From the records below, transcribe only the lines running from the one with "Word for word" through the one with "Thm. A′ (§7)] -/". Keep both of those end lines.

BEGIN

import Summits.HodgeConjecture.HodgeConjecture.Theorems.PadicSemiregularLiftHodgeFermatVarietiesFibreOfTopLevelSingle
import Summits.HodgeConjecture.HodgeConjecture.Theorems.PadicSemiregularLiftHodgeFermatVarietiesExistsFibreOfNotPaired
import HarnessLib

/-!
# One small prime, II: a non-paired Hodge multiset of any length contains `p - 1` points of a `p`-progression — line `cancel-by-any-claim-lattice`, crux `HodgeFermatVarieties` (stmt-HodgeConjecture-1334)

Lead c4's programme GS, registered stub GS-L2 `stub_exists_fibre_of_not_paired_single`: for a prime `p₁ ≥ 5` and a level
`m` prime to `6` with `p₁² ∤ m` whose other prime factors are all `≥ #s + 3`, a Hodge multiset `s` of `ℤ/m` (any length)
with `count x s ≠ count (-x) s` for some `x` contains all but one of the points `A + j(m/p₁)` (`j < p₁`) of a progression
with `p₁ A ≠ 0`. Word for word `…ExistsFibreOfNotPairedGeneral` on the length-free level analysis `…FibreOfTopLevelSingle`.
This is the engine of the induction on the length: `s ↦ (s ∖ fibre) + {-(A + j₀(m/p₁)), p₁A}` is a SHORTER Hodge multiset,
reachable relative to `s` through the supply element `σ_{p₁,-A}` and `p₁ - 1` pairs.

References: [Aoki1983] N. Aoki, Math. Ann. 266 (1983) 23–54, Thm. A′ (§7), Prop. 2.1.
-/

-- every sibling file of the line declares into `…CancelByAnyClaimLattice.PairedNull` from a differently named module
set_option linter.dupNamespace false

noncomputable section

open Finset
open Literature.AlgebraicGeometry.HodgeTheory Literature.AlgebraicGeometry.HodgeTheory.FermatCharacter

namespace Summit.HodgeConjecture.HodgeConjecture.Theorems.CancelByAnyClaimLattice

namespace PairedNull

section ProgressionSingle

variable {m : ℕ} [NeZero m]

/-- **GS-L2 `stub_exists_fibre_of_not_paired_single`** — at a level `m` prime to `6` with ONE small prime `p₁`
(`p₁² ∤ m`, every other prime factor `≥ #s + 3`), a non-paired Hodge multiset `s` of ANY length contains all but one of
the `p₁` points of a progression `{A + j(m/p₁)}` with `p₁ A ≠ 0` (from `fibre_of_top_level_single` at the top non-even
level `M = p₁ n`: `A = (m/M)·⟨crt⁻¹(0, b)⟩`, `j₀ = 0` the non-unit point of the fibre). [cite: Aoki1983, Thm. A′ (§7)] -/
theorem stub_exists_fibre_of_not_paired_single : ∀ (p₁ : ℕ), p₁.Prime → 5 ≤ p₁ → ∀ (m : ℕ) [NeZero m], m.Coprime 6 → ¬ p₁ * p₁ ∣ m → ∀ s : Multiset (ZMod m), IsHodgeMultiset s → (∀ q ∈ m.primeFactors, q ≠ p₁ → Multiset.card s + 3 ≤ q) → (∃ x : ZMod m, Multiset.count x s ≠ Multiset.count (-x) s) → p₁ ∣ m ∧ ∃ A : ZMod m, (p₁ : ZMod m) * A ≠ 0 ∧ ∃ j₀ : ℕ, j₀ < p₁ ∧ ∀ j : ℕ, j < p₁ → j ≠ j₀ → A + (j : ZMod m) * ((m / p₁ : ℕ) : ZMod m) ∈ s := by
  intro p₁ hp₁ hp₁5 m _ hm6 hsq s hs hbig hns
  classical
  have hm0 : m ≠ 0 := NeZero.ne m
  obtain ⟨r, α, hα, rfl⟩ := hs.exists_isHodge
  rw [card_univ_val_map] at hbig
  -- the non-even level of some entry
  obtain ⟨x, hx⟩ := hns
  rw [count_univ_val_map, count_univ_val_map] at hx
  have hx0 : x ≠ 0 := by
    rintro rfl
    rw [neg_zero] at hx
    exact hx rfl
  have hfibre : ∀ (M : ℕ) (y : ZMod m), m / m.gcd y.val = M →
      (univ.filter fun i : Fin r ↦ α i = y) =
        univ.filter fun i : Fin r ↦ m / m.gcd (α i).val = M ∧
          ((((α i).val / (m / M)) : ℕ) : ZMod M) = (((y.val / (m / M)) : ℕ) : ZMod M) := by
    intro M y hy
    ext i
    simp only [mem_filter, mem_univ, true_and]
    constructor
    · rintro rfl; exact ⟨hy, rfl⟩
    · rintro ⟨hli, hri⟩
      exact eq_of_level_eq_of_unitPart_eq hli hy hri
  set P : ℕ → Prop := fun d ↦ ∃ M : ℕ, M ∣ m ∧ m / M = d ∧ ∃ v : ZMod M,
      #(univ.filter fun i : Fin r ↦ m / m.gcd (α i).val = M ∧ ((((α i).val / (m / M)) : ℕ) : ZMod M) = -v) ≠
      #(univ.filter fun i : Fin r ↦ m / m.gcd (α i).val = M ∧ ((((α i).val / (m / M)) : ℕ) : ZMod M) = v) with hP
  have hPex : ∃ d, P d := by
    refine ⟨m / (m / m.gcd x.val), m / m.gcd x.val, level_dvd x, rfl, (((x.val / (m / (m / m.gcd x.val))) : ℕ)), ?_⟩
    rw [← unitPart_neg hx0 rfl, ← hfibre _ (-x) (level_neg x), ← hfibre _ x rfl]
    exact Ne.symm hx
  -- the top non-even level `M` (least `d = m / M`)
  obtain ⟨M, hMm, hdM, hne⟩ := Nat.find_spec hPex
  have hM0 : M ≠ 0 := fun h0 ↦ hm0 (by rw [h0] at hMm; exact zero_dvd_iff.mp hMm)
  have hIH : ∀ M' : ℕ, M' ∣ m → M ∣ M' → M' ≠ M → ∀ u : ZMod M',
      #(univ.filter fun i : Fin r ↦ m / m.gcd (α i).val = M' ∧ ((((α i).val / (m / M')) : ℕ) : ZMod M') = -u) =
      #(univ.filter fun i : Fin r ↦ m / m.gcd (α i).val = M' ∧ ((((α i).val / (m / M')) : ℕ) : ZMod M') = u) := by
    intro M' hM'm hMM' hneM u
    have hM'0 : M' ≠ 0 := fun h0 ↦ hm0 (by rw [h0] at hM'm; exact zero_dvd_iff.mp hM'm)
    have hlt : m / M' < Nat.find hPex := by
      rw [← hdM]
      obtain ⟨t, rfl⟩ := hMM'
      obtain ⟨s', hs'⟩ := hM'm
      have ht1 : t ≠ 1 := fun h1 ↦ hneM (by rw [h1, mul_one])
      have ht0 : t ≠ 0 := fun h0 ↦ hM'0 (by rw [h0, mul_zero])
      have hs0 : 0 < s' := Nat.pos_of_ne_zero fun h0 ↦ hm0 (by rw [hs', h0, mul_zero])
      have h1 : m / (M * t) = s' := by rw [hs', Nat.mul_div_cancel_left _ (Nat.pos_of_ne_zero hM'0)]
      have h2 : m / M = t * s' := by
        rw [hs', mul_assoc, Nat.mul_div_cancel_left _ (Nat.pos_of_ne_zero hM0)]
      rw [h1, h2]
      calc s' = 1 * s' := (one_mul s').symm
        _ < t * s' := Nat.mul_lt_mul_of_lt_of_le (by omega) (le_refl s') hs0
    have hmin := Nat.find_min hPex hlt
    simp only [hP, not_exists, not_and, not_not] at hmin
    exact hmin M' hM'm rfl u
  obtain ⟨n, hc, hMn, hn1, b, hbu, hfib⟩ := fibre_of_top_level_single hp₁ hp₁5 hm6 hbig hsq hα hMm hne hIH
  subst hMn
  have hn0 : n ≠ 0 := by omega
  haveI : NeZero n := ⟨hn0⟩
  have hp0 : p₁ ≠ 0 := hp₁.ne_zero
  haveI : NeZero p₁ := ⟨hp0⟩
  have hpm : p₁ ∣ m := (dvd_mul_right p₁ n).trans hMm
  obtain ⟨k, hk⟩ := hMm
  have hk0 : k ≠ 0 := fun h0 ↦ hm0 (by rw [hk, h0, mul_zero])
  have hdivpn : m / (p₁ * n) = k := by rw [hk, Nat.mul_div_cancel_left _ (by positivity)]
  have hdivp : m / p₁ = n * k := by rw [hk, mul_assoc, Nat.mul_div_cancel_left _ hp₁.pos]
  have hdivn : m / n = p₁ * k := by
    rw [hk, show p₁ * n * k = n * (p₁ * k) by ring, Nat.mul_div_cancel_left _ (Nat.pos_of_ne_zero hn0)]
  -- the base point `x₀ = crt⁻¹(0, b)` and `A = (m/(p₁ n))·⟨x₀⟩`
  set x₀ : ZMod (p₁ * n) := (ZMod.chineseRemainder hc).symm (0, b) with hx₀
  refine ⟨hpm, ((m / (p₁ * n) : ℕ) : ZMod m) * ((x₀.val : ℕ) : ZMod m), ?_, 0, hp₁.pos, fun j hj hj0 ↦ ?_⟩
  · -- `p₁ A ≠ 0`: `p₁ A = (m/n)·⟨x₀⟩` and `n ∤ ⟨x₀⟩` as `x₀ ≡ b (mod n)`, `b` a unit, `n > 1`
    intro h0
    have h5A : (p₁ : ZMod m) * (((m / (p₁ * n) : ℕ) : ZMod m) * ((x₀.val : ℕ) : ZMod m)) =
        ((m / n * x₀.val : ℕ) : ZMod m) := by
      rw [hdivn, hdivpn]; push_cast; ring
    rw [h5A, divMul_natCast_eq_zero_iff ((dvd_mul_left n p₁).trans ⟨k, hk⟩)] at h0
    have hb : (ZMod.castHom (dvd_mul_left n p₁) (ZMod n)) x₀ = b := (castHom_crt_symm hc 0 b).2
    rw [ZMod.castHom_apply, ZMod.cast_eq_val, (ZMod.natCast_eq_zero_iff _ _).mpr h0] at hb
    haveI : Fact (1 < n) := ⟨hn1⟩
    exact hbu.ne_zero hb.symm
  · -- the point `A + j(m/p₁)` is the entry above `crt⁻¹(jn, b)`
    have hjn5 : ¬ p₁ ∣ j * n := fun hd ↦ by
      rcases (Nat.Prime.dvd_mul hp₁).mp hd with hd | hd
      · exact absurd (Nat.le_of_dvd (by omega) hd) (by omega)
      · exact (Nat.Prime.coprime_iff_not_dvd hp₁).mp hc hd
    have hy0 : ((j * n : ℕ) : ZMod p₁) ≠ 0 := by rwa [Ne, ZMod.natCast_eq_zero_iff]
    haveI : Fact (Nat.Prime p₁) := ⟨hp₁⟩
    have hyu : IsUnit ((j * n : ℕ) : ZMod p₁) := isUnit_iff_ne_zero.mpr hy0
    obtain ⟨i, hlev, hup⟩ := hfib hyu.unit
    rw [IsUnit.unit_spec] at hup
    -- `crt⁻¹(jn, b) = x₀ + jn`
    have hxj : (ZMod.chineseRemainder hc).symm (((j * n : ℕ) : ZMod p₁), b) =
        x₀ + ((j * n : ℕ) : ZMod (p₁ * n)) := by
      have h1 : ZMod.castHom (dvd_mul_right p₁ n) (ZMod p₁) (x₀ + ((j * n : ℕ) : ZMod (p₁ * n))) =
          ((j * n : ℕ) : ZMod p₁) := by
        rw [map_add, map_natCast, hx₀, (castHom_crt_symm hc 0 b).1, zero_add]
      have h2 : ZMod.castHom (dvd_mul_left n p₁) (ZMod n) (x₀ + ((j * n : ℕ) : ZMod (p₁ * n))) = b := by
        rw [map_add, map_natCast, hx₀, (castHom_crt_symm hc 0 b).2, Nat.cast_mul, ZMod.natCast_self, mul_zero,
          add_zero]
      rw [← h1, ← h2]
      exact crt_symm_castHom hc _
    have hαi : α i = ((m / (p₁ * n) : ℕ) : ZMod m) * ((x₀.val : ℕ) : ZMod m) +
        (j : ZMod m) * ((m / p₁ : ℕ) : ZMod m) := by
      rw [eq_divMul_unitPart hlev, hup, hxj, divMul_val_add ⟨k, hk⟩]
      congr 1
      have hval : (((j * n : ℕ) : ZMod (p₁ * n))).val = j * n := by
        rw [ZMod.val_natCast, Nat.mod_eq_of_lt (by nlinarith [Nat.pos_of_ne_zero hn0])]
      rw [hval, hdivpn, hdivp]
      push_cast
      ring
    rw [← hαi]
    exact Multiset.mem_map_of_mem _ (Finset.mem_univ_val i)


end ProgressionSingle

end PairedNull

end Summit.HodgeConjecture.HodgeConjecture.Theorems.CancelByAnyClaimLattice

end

END

▶ **Answer space**:
with `p₁ A ≠ 0`. Word for word `…ExistsFibreOfNotPairedGeneral` on the length-free level analysis `…FibreOfTopLevelSingle`.
This is the engine of the induction on the length: `s ↦ (s ∖ fibre) + {-(A + j₀(m/p₁)), p₁A}` is a SHORTER Hodge multiset,
reachable relative to `s` through the supply element `σ_{p₁,-A}` and `p₁ - 1` pairs.

References: [Aoki1983] N. Aoki, Math. Ann. 266 (1983) 23–54, Thm. A′ (§7), Prop. 2.1.
-/

-- every sibling file of the line declares into `…CancelByAnyClaimLattice.PairedNull` from a differently named module
set_option linter.dupNamespace false

noncomputable section

open Finset
open Literature.AlgebraicGeometry.HodgeTheory Literature.AlgebraicGeometry.HodgeTheory.FermatCharacter

namespace Summit.HodgeConjecture.HodgeConjecture.Theorems.CancelByAnyClaimLattice

namespace PairedNull

section ProgressionSingle

variable {m : ℕ} [NeZero m]

/-- **GS-L2 `stub_exists_fibre_of_not_paired_single`** — at a level `m` prime to `6` with ONE small prime `p₁`
(`p₁² ∤ m`, every other prime factor `≥ #s + 3`), a non-paired Hodge multiset `s` of ANY length contains all but one of
the `p₁` points of a progression `{A + j(m/p₁)}` with `p₁ A ≠ 0` (from `fibre_of_top_level_single` at the top non-even
level `M = p₁ n`: `A = (m/M)·⟨crt⁻¹(0, b)⟩`, `j₀ = 0` the non-unit point of the fibre). [cite: Aoki1983, Thm. A′ (§7)] -/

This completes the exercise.